While the cross sectional shapes of the internal cavity 114 and the weights 402 are illustrated as circular, the cross sectional shapes can be square, rectangular, triangular, or any other shape. The weights 402 are also sized to restrict the weights 402 from escaping from a crack in the hammer head 100 or are easily collected and accounted for should the hammer head 100 separate to ensure foreign objects and debris do not contaminate sensitive work spaces. For example, as illustrated in FIG. 7 , seven weights 402 are disposed longitudinally in the internal cavity 114, and next to one another. However, it should be appreciated that more or less than seven weights 402 may be used depending on the size of the internal cavity 114. Moreover, it will be appreciated that if the end cap is removable from the hammer head 100, then user adjustment of the number and/or mass of the weights in the internal cavity 114 can be made to obtain the desired dead-blow effect.

As used herein, the term “coupled” and its functional equivalents are not intended to necessarily be limited to direct, mechanical coupling of two or more components. Instead, the term “coupled” and its functional equivalents are intended to mean any direct or indirect mechanical, electrical, or chemical connection between two or more objects, features, work pieces, and/or environmental matter. “Coupled” is also intended to mean, in some examples, one object being integral with another object. As used herein, the term “a” or “one” may include one or more items unless specifically stated otherwise.

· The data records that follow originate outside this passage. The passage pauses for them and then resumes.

/-!
# `Balaban1983to89.B1Eq324BenfattoKernelComparison` — [BenfattoEtAl1978] §5 (5.13) p. 155 for the class of [Balaban1985BackgroundPropagators]
# Sect. E p. 428: the FINITE-WINDOW LAWS of the Gaussian field of a general kernel on `Q₀` and of its conditioned fields, in the
# `multivariateGaussian` currency of seat n08-b's Gaussian domination, and the domination TRANSFERRED to the fields the §5 chain integrates against,
# PROVED

statement-level skeleton of published theorems with citation tags; proofs where landed; nothing here is a claim about the
Yang–Mills mass gap

WHY THIS MODULE (cell `pub-ymgap`, seat `dag-n08-d` gen 11, OFFER-47 (J2) worded «BOTH» by seat n08-b; node N08 [Balaban1985UV3]; the
[BenfattoEtAl1978] source chain behind the (α)-row `h324`).  At T. Bałaban's data the precision of the fluctuation field is exponentially decaying,
NOT of finite range ([Balaban1985BackgroundPropagators] Sect. E p. 428, (3.156)), so the exact Markov factorisation «the integral factorizes» of
(5.13) p. 155 is replaced by a DECOUPLING estimate: seat n08-b's `…B1Eq324BenfattoClassDecoupling` proves, for positive-definite precisions with
two-sided comparable quadratic forms, the domination `∫F dN(m,P₁⁻¹) ≶ c^{±|ι|} ∫F dN(m,((1∓δ)P₂)⁻¹)` — stated on `multivariateGaussian m P⁻¹` over
`EuclideanSpace ℝ ι`.  The §5 chain integrates against the FIELD `gaussianFieldOfKernel K` on `Q₀ → ℝ` and the conditioned fields
`(gaussianFieldOfKernel (condCov K Γ)).map (ζ ↦ u_Γ(z̄) + ζ)` (`…KernelCondField`).  This file is the second junction piece: the finite-dimensional
law of a (shifted) Gaussian field on a window `I` IS `multivariateGaussian (u|_I) (covGram K I)` (the tree's Kolmogorov construction
`CurvatureGaussianField.gaussianFieldOfKernel_map_restrict`), so n08-b's domination holds between the fields for every observable of the
`I`-coordinates, under the displayed identification of the Gram matrices with the inverse precisions.

WHAT IS PROVED (standard axioms; no `sorry`; no definition).  `K, K₁, K₂ : Q₀ → Q₀ → ℝ` positive-semidefinite kernels, `I ⊂ Q₀` finite,
`u : Q₀ → ℝ` a shift, `F : (I → ℝ) → ℝ≥0∞` measurable.
* §1 FINITE-WINDOW LAWS: `lintegral_comp_restrict_eq` (`∫⁻ F(z|_I) d𝒩(0,K) = ∫⁻ F dN(0, K_II)`), `integral_comp_restrict_eq` (real-valued twin),
  ★ `lintegral_comp_restrict_shift_eq` (`∫⁻ F(z|_I) d[𝒩(0,K) ∘ (ζ ↦ u + ζ)⁻¹] = ∫⁻ F dN(u|_I, K_II)`), `lintegral_comp_restrict_condFieldK_eq`
  (the conditioned field of `…KernelCondField`: `N(u_C(z̄)|_I, C^C_II)`).
* §2 DOMINATION TRANSFERRED TO THE FIELDS: ★★ `lintegral_restrict_le_of_form_le` / ★★ `lintegral_restrict_ge_of_form_le` — if `K₁_II = P₁⁻¹`,
  `K₂_II = ((1∓δ)P₂)⁻¹` with `(1−δ)⟨v,P₂v⟩ ≤ ⟨v,P₁v⟩ ≤ (1+δ)⟨v,P₂v⟩`, then `∫⁻ F(z|_I) d𝒩(0,K₁) ≤ (√((1+δ)/(1−δ)))^{|I|} ∫⁻ F(z|_I) d𝒩(0,K₂)`
  (and the lower twin); ★★ `lintegral_restrict_shift_le_of_form_le` / `…_ge_…` — the same between the SHIFTED fields with a common centre `u`
  (the conditioned fields of the chain: centre `u_Γ(z̄)`, Gram matrix `C^Γ_II`).
* §3 ASSEMBLY FOR THE PRECISION CLASS (`…KernelOfPrecision`'s zero-extended kernel `K` of a coercive, exponentially decaying precision `A` on
  `Λ`, corridors `Γ ⊆ Λ`, a partition of `Λ ∖ Γ` into `w`-separated boxes, `δ = M₂e^{−κ′w}/γ < 1`): `coercive_submatrix_sdiff`,
  `rowSum_submatrix_sdiff_le` (the block `A|_{Λ∖Γ}` inherits the class constants), ★★★ `lintegral_restrict_condFieldK_le_blockDiag` /
  `lintegral_restrict_condFieldK_ge_blockDiag` — the conditioned class field `P̄^K_{Γ,z̄}` on the `Λ ∖ Γ`-coordinates is dominated both ways, with
  the factor `(√((1±δ)/(1∓δ)))^{|Λ∖Γ|}`, by ANY positive-semidefinite kernel whose Gram matrix on `Λ ∖ Γ` is the box-block-diagonal Dirichlet
  precision at temperature `1 ∓ δ`, inverted — shifted by the SAME centre `u_Γ(z̄)` (n08-b's `decoupling` + §2 + the Dirichlet Gram identity).
* §4 THE COMPARISON FIELD FACTORISES: `isGaussianProcess_shift`, `covariance_eval_shift`, ★★ `iIndepFun_shift_of_kernel_eq_zero` (pairwise
  `K`-decoupled regions are mutually independent under ANY deterministic shift of `𝒩(0,K)`), ★ `integral_prod_eq_prod_integral_shift` («the
  integral factorizes», (5.13), for the comparison field), `kernel_blockDiag_eq_zero_of_ne` (the zero-extended kernel of `c·B_bd` vanishes across
  the boxes: n08-b's `inv_blockDiag_apply_eq_zero`) — so the dominating measures of §3 are products over the boxes.
HONEST SCOPE.  Transport and assembly only — the estimates are seat n08-b's; the class is OUR reading of [Balaban1985BackgroundPropagators] p. 428, (5.13)'s substitute is OURS, not print; nothing of
[Balaban1985UV3] / [Balaban1985UV2] is asserted; no generalised Basic Lemma is stated; count-neutral for N08; nothing about d = 4, the continuum, OS
axioms, a mass gap or the Clay problem.
-/

noncomputable section
import Summits.HubbardSuperconductivity.HubbardSuperconductivity.Theorems.AnisotropyChordTransferFibre3FinXDEvalW

/-!
# Route `AnisotropyChord` / H0 rotor rung: FIN per-`L` row-D (KT-2a″) cell facts, `L = 13`, cells 152–153

Kernel facts `xdCellAny0 13 (49/50) la lb aD = true` (in-kernel point tables, zero data; `decide +kernel`) for the combined-cell
grid of `L = 13` (g5 design, 1–2.5 % cells); assembled in `…FinXDThirteen`.  Prover seat `hubbard-h0-rotor-p3` g7; helper for piece A =
stmt-HubbardSuperconductivity-23918 of rung 19089 (`--supports`, helper class).  WHAT THIS IS NOT: nothing here proves superconductivity in the
Hubbard model (rotor TARGET as worded stays FALSE, g15 verdict); kernel facts for ONE hypothesis of ONE conditional reduction.  No sorry.
-/

set_option linter.dupNamespace false
set_option autoImplicit false

namespace Summit.HubbardSuperconductivity.HubbardSuperconductivity.Theorems.AnisotropyChord.Transfer.Fibre3

namespace FinXD

/-- cell 152 of `L = 13` (`cert`). [folklore] -/
theorem xd13_152 : xdCellAny0 13 (49/50 : ℚ) 13303780435601171 13463425800828387 (1/20 : ℚ) = true := by (rw [← xdCellAnyW0_eq]; decide +kernel)

/-- cell 153 of `L = 13` (`cert`). [folklore] -/
theorem xd13_153 : xdCellAny0 13 (49/50 : ℚ) 13463425800828387 13624986910438329 (1/20 : ℚ) = true := by (rw [← xdCellAnyW0_eq]; decide +kernel)

end FinXD

end Summit.HubbardSuperconductivity.HubbardSuperconductivity.Theorems.AnisotropyChord.Transfer.Fibre3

The matter set forth in the foregoing description and accompanying drawings is offered by way of illustration only and not as a limitation. While particular embodiments have been shown and described, it will be apparent to those skilled in the art that changes and modifications may be made without departing from the broader aspects of the inventors' contribution. The actual scope of the protection sought is intended to be defined in the following claims when viewed in their proper perspective based on the prior art.

Claims

What is claimed is:

1. A hammer head having a longitudinal axis, the hammer head comprising:

a body adapted to be coupled to a handle, the body having opposing first and second ends and a first axial bore extending into the body from the second end in a direction towards the first end, wherein the first end is adapted to impact a work piece;

an end cap coupled to the second end and including a second axial bore extending into the end cap;

a continuous internal cavity formed by the first and second axial bores, wherein the internal cavity has a cavity length extending along the longitudinal axis;

a guide rod disposed in the internal cavity and extending along the longitudinal axis, wherein the guide rod has a guide rod length that substantially corresponds to the cavity length to restrict axial movement of the guide rod in the internal cavity; and

a weight including a through hole, wherein the weight is disposed in the internal cavity and the guide rod extends through the through hole,

wherein the weight is longitudinally moveable in each of the first and second axial bores along the guide rod.

2. The hammer head of claim 1, wherein the weight has a shape that substantially corresponds to a cross sectional shape of the internal cavity.

3. The hammer head of claim 1, wherein the weight includes more than one weight, and a combined length of the weights is less than the cavity length.

4. The hammer head of claim 1, wherein the weight includes more than one weight, and the weights are linearly arranged along the longitudinal axis.

5. The hammer head of claim 1, wherein the weight is substantially disc shaped.

6. The hammer head of claim 1, wherein the end cap is releasably coupled to the second end.